Example 7 Copolymer dispersant (trade name: disperbik-1)
82, manufactured by Big Chem Co., Ltd.) 0.5 g, average particle size 1
0.05 g of 25% hydrogen peroxide solution was added to 100 g of a brown aqueous solution in which 200 ppm of 5 nm silver fine particles were dispersed.
It was left at room temperature. After 10 minutes, a clear and colorless solution was obtained. Observation in the same manner as in Example 1 revealed that silver fine particles having an average particle diameter of 0.9 nm were dispersed.

Example 8 50 g of diallyl phthalate prepolymer (trade name: Daiso-Dap A, manufactured by Daiso Co., Ltd.), average particle diameter: 15 nm
Then, 50 g of a 2000 ppm brown toluene solution in which silver fine particles were dispersed and 2.5 g of the above methyl ethyl ketone peroxide were added, and the mixture was allowed to stand at normal pressure and room temperature. One hour later,
It became a colorless and transparent solution.

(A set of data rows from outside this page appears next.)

import Summits.ResolutionOfSingularities.ResolutionOfSingularities.Theorems.FrobeniusClosingSteerCore4IsoIsolFormal
import Summits.ResolutionOfSingularities.ResolutionOfSingularities.Theorems.FrobeniusClosingSteerCore4IsoIsolCompletion
import Literature.AlgebraicGeometry.Resolution.QuadraticTransformsRegular
import Mathlib.RingTheory.AdicCompletion.Completeness
import Mathlib.Algebra.CharP.Subring
import HarnessLib

/-!
# Crux `Steer` (stmt-16345), r8 `stub_core4Iso`, piece I `isol_transfer` — ASSEMBLY (DICT-SIGS statement)

OURS (campaign `res-hironaka`, rung L, slot W4.1, chain W4.1; replaces the role of no printed item; NOT a
statement of the manuscript under review). Proves lead-1's DICT-SIGS signature `isol_transfer` verbatim
(abbreviations `FC2` / `centre` inlined): under a formal chart `φ : R → κ⟦X₁..X_d⟧` of a regular local
`R ⊆ O` dominated by `O` (perfect residue field, characteristic `p`) with `φ(centre)·κ⟦X⟧ = (X)`, a
Jacobian ideal `(δ f : δ ∈ Der_ℤ(R, R))` containing `centre ^ N` forces `(X) ^ N ≤ (∂₁ φf, …, ∂_d φf)`.

Assembly of the landed seams: Cohen coordinates `e : R̂ ≃ k'⟦Y⟧` and the adic extension `ψ : R̂ → κ⟦X⟧`
of `φ` (`…IsoIsolCompletion`), `θ := ψ ∘ e⁻¹`; every `δ` extends to `R̂` and conjugates to a
`ℤ`-derivation of `k'⟦Y⟧`; `k'` (≅ residue field of `R`) is perfect; the FC2 shape gives `(X) ≤ (θ Y)`;
and the formal isolation transfer `map_pow_le_span_pderiv_of_span_X_le` (`…IsoIsolFormal`) concludes.
No `Theses.*` / `Cruxes.*` import. [folklore]
-/

noncomputable section

-- layout-mandated namespace `Summit.<Summit>.<Problem>.…` with Summit = Problem (single-conjunct summit)
set_option linter.dupNamespace false

open MvPowerSeries IsLocalRing
open Literature.AlgebraicGeometry.Resolution

namespace Summit.ResolutionOfSingularities.ResolutionOfSingularities.Theorems.SwitchingDichotomy.Isol

/-- A field receiving a ring hom from a ring of prime characteristic `p` has characteristic `p`.
[folklore] -/
theorem charP_of_ringHom_of_prime {A F : Type*} [CommRing A] [Field F] (p : ℕ) [Fact p.Prime]
    [CharP A p] (g : A →+* F) : CharP F p :=
  (CharP.charP_iff_prime_eq_zero (Fact.out : p.Prime)).mpr (by rw [← map_natCast g, CharP.cast_eq_zero, map_zero])

/-- Perfectness of fields transports along a ring isomorphism (characteristic `p`). [folklore] -/
theorem perfectField_of_ringEquiv (p : ℕ) [Fact p.Prime] {F F' : Type*} [Field F] [Field F']
    [CharP F p] [CharP F' p] [PerfectField F] (g : F ≃+* F') : PerfectField F' := by
  haveI : ExpChar F p := ExpChar.prime (Fact.out : p.Prime)
  haveI : ExpChar F' p := ExpChar.prime (Fact.out : p.Prime)
  haveI : PerfectRing F' p := PerfectRing.ofSurjective F' p fun y => by
    obtain ⟨z, hz⟩ := (bijective_frobenius F p).2 (g.symm y)
    refine ⟨g z, ?_⟩
    rw [frobenius_def, ← map_pow, ← frobenius_def, hz, g.apply_symm_apply]
  exact PerfectRing.toPerfectField F' p

/-- Conjugating a `ℤ`-derivation of `A` by a ring isomorphism `e : A ≃ k⟦Y⟧` gives a `ℤ`-derivation of
`k⟦Y⟧` (stated for the power-series target so that the `ℤ`-algebra instance is the one of `k⟦Y⟧`).
[folklore] -/
theorem exists_derivation_conj_mvPowerSeries {A : Type*} [CommRing A] {σ k : Type*} [Field k]
    (e : A ≃+* MvPowerSeries σ k) (δ : Derivation ℤ A A) :
    ∃ δ' : Derivation ℤ (MvPowerSeries σ k) (MvPowerSeries σ k), ∀ a : A, δ' (e a) = e (δ a) := by
  let L : MvPowerSeries σ k →+ MvPowerSeries σ k := (e : A →+* MvPowerSeries σ k).toAddMonoidHom.comp
    (δ.toLinearMap.toAddMonoidHom.comp (e.symm : MvPowerSeries σ k →+* A).toAddMonoidHom)
  have hL : ∀ b, L b = e (δ (e.symm b)) := fun b => rfl
  refine ⟨Derivation.mk' L.toIntLinearMap fun x y => ?_, fun a => ?_⟩
  · change L (x * y) = x • L y + y • L x
    simp only [hL, map_mul, Derivation.leibniz, smul_eq_mul, map_add, RingEquiv.apply_symm_apply]
  · change L (e a) = e (δ a)
    rw [hL, e.symm_apply_apply]

/-- **I `isol_transfer` (DICT-SIGS, chain W4.1; `FC2` and `centre` inlined).** Under a formal chart
`φ : R → κ⟦X₁..X_d⟧` of a regular local subring `R ⊆ O` dominated by `O` (perfect residue field,
characteristic `p`) whose centre generates `(X)`, a Jacobian ideal `(δ f : δ ∈ Der_ℤ(R,R))` containing
`centre ^ N` forces `(X) ^ N ⊆ (∂₁ φf, …, ∂_d φf)`. [folklore] -/
theorem isol_transfer {K : Type} [Field K] (O : ValuationSubring K) {κ : Type} [Field κ]
    (p : ℕ) [Fact p.Prime] [CharP K p] [CharP κ p] [PerfectField κ]
    (R : Subring K) (hR : R ≤ O.toSubring) [IsRegularLocalRing R] (hdom : SubringDominates R O.toSubring)
    [PerfectField (IsLocalRing.ResidueField R)]
    (d : ℕ) (hd : (IsLocalRing.maximalIdeal R).spanFinrank = d) (φ : R →+* MvPowerSeries (Fin d) κ)
    (h2 : Ideal.map φ (Ideal.comap (Subring.inclusion hR) (IsLocalRing.maximalIdeal O)) =
      Ideal.span (Set.range (X : Fin d → MvPowerSeries (Fin d) κ)))
    (f : R) (N : ℕ)
    (hN : Ideal.comap (Subring.inclusion hR) (IsLocalRing.maximalIdeal O) ^ N ≤
      Ideal.span (Set.range fun δ : Derivation ℤ R R => δ f)) :
    Ideal.span (Set.range (X : Fin d → MvPowerSeries (Fin d) κ)) ^ N ≤
      Ideal.span (Set.range fun l : Fin d => MvPowerSeries.pderiv l (φ f)) := by
  classical
  -- (0) the centre of `O` on the dominated `R` is the maximal ideal of `R`
  have hcen : Ideal.comap (Subring.inclusion hR) (IsLocalRing.maximalIdeal O) = maximalIdeal R := by
    ext a
    rw [Ideal.mem_comap, (subringDominates_valuationSubring_iff hR).mp hdom a,
      ValuationSubring.valuation_lt_one_iff]
    rfl
  rw [hcen] at h2 hN
  -- (1) Cohen coordinates on the completion `A = R̂`
  set A := AdicCompletion (maximalIdeal R) R with hA
  obtain ⟨e⟩ := exists_ringEquiv_adicCompletion_mvPowerSeries p d hd (R := R)
  set k' := ResidueField A with hk'
  -- characteristic and perfectness of `k'`
  haveI : CharP A p := charP_of_injective_algebraMap (AdicCompletion.of_injective (maximalIdeal R) R) p
  haveI : CharP k' p := charP_of_ringHom_of_prime p (residue A)
  haveI : CharP (ResidueField R) p := charP_of_ringHom_of_prime p (residue R)
  haveI : PerfectField k' :=
    perfectField_of_ringEquiv p (RingEquiv.ofBijective _ (AdicCompletion.residueField_map_bijective R))
  -- (2) the adic extension `ψ : A → κ⟦X⟧` of `φ` and `θ := ψ ∘ e⁻¹`
  have hφ : Ideal.map φ (maximalIdeal R) ≤ Ideal.span (Set.range (X : Fin d → MvPowerSeries (Fin d) κ)) :=
    h2.le
  obtain ⟨ψ, hψ⟩ := exists_ringHom_adicCompletion_extend (maximalIdeal R) _ φ hφ
  set θ : MvPowerSeries (Fin d) k' →+* MvPowerSeries (Fin d) κ := ψ.comp e.symm.toRingHom with hθdef
  -- the structure map `χ : R → k'⟦Y⟧` and the bookkeeping identities
  set χ : R →+* MvPowerSeries (Fin d) k' := e.toRingHom.comp (algebraMap R A) with hχdef
  have hofalg : ∀ r : R, AdicCompletion.of (maximalIdeal R) R r = algebraMap R A r := fun r => by
    rw [AdicCompletion.algebraMap_apply, Algebra.algebraMap_self, RingHom.id_apply]
  have hθχ : θ.comp χ = φ := by
    ext r : 1
    simp only [hθdef, hχdef, RingHom.coe_comp, Function.comp_apply, RingEquiv.toRingHom_eq_coe,
      RingEquiv.coe_toRingHom, RingEquiv.symm_apply_apply]
    rw [← hofalg, hψ]
  have hψalg : ψ.comp (algebraMap R A) = φ := by
    ext r : 1
    rw [RingHom.coe_comp, Function.comp_apply, ← hofalg, hψ]
  -- `ψ (𝔪_A) ⊆ (X)`
  have hmaxA : maximalIdeal A = Ideal.map (algebraMap R A) (maximalIdeal R) :=
    AdicCompletion.maximalIdeal_eq_map
  have hψmax : Ideal.map ψ (maximalIdeal A) ≤ Ideal.span (Set.range (X : Fin d → MvPowerSeries (Fin d) κ)) := by
    rw [hmaxA, Ideal.map_map, hψalg]
    exact hφ
  -- `e⁻¹ (𝔪_Y) ⊆ 𝔪_A`
  have hesymm : ∀ y ∈ maximalIdeal (MvPowerSeries (Fin d) k'), e.symm y ∈ maximalIdeal A := fun y hy => by
    rw [IsLocalRing.mem_maximalIdeal, mem_nonunits_iff] at hy ⊢
    exact fun h => hy (by simpa using (isUnit_map_iff e (e.symm y)).mpr h)
  -- (3) `θ` sends variables into `(X)`: `hθ`
  have hθX : ∀ j, θ (X j) ∈ Ideal.span (Set.range (X : Fin d → MvPowerSeries (Fin d) κ)) := fun j => by
    rw [hθdef, RingHom.coe_comp, Function.comp_apply]
    exact hψmax (Ideal.mem_map_of_mem ψ (hesymm _ (X_mem_maximalIdeal k' (Fin d) j)))
  have hθ : ∀ j, constantCoeff (θ (X j)) = 0 := fun j => by
    haveI : Finite (Fin d) := inferInstance
    have h := hθX j
    rw [← maximalIdeal_mvPowerSeries_eq_span] at h
    exact Literature.RingTheory.MvPowerSeries.Jets.mem_maximalIdeal_iff_constantCoeff_eq_zero.mp h
  -- (4) the FC2 shape `(X) ≤ (θ Y)`
  have hχmax : Ideal.map χ (maximalIdeal R) ≤ maximalIdeal (MvPowerSeries (Fin d) k') := by
    rw [hχdef, ← Ideal.map_map, ← hmaxA, Ideal.map_le_iff_le_comap]
    intro a ha
    rw [Ideal.mem_comap, IsLocalRing.mem_maximalIdeal, mem_nonunits_iff]
    rw [IsLocalRing.mem_maximalIdeal, mem_nonunits_iff] at ha
    exact fun h => ha ((isUnit_map_iff e a).mp (by simpa using h))
  have hspan : Ideal.span (Set.range (X : Fin d → MvPowerSeries (Fin d) κ)) ≤
      Ideal.span (Set.range fun j : Fin d => θ (X j)) := by
    haveI : Finite (Fin d) := inferInstance
    calc Ideal.span (Set.range (X : Fin d → MvPowerSeries (Fin d) κ))
        = Ideal.map φ (maximalIdeal R) := h2.symm
      _ = Ideal.map θ (Ideal.map χ (maximalIdeal R)) := by rw [Ideal.map_map, hθχ]
      _ ≤ Ideal.map θ (maximalIdeal (MvPowerSeries (Fin d) k')) := Ideal.map_mono hχmax
      _ = Ideal.span (Set.range fun j : Fin d => θ (X j)) := by
          rw [maximalIdeal_mvPowerSeries_eq_span, Ideal.map_span, ← Set.range_comp]
          rfl
  -- (5) derivations: `(χ 𝔪_R) ^ N ≤ (δ' g : δ' ∈ Der_ℤ k'⟦Y⟧)` with `g = χ f`
  have hI : Ideal.map χ (maximalIdeal R) ^ N ≤ Ideal.span (Set.range
      fun δ' : Derivation ℤ (MvPowerSeries (Fin d) k') (MvPowerSeries (Fin d) k') => δ' (χ f)) := by
    rw [← Ideal.map_pow]
    refine (Ideal.map_mono hN).trans ?_
    rw [Ideal.map_span, Ideal.span_le]
    rintro _ ⟨_, ⟨δ, rfl⟩, rfl⟩
    -- `χ (δ f) = δ' (χ f)` for the conjugate `δ'` of the completed derivation
    obtain ⟨δ₁, hδ₁⟩ := exists_derivation_adicCompletion (maximalIdeal R) δ
    obtain ⟨δ₂, hδ₂⟩ := exists_derivation_conj_mvPowerSeries e δ₁
    refine Ideal.subset_span ⟨δ₂, ?_⟩
    simp only [hχdef, RingHom.coe_comp, Function.comp_apply, RingEquiv.toRingHom_eq_coe,
      RingEquiv.coe_toRingHom]
    rw [← hofalg, ← hofalg]
    exact (hδ₂ _).trans (congrArg e (hδ₁ f))
  -- (6) the formal isolation transfer
  have key := map_pow_le_span_pderiv_of_span_X_le p θ hθ hspan (χ f) hI
  have hθχf : θ (χ f) = φ f := by rw [← hθχ]; rfl
  rw [Ideal.map_map, hθχ, h2, hθχf] at key
  exact key

end Summit.ResolutionOfSingularities.ResolutionOfSingularities.Theorems.SwitchingDichotomy.Isol

end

Observation in the same manner as in Example 1 revealed that silver fine particles having an average particle diameter of 2.0 nm were dispersed.

[0023]

[Table 1]

[0024]

According to the present invention, the average particle size is 0.5 to 5
It is possible to easily produce an antibacterial silver colloid in which fine silver fine particles are dispersed. Since this colloid is colorless and transparent and does not exhibit a brown color peculiar to silver fine particles, it can be widely used in various fields such as paints and molding materials. Particularly when used for paints, it does not impair the ground color of the object to be coated, so it can maintain its beautifulness even when applied to a white or light-colored surface, and is useful for interiors such as hospitals and food factories. It is.

Claims (2)

[Claims] Claims: 1. A silver fine particle having an average particle diameter of 0.5 to 5 nm, which is obtained by mixing silver fine particles having an average particle diameter of 8 to 200 nm, a resin and a peroxide in a dispersion medium of water or a non-aqueous solution. Production of dispersed colorless antibacterial silver colloid. 2. The method according to claim 1, wherein the concentration of the silver fine particles contained in the silver colloid is:
The method for producing an antibacterial silver colloid according to claim 1, wherein the content is 10 ppm or more at 1% by weight or less.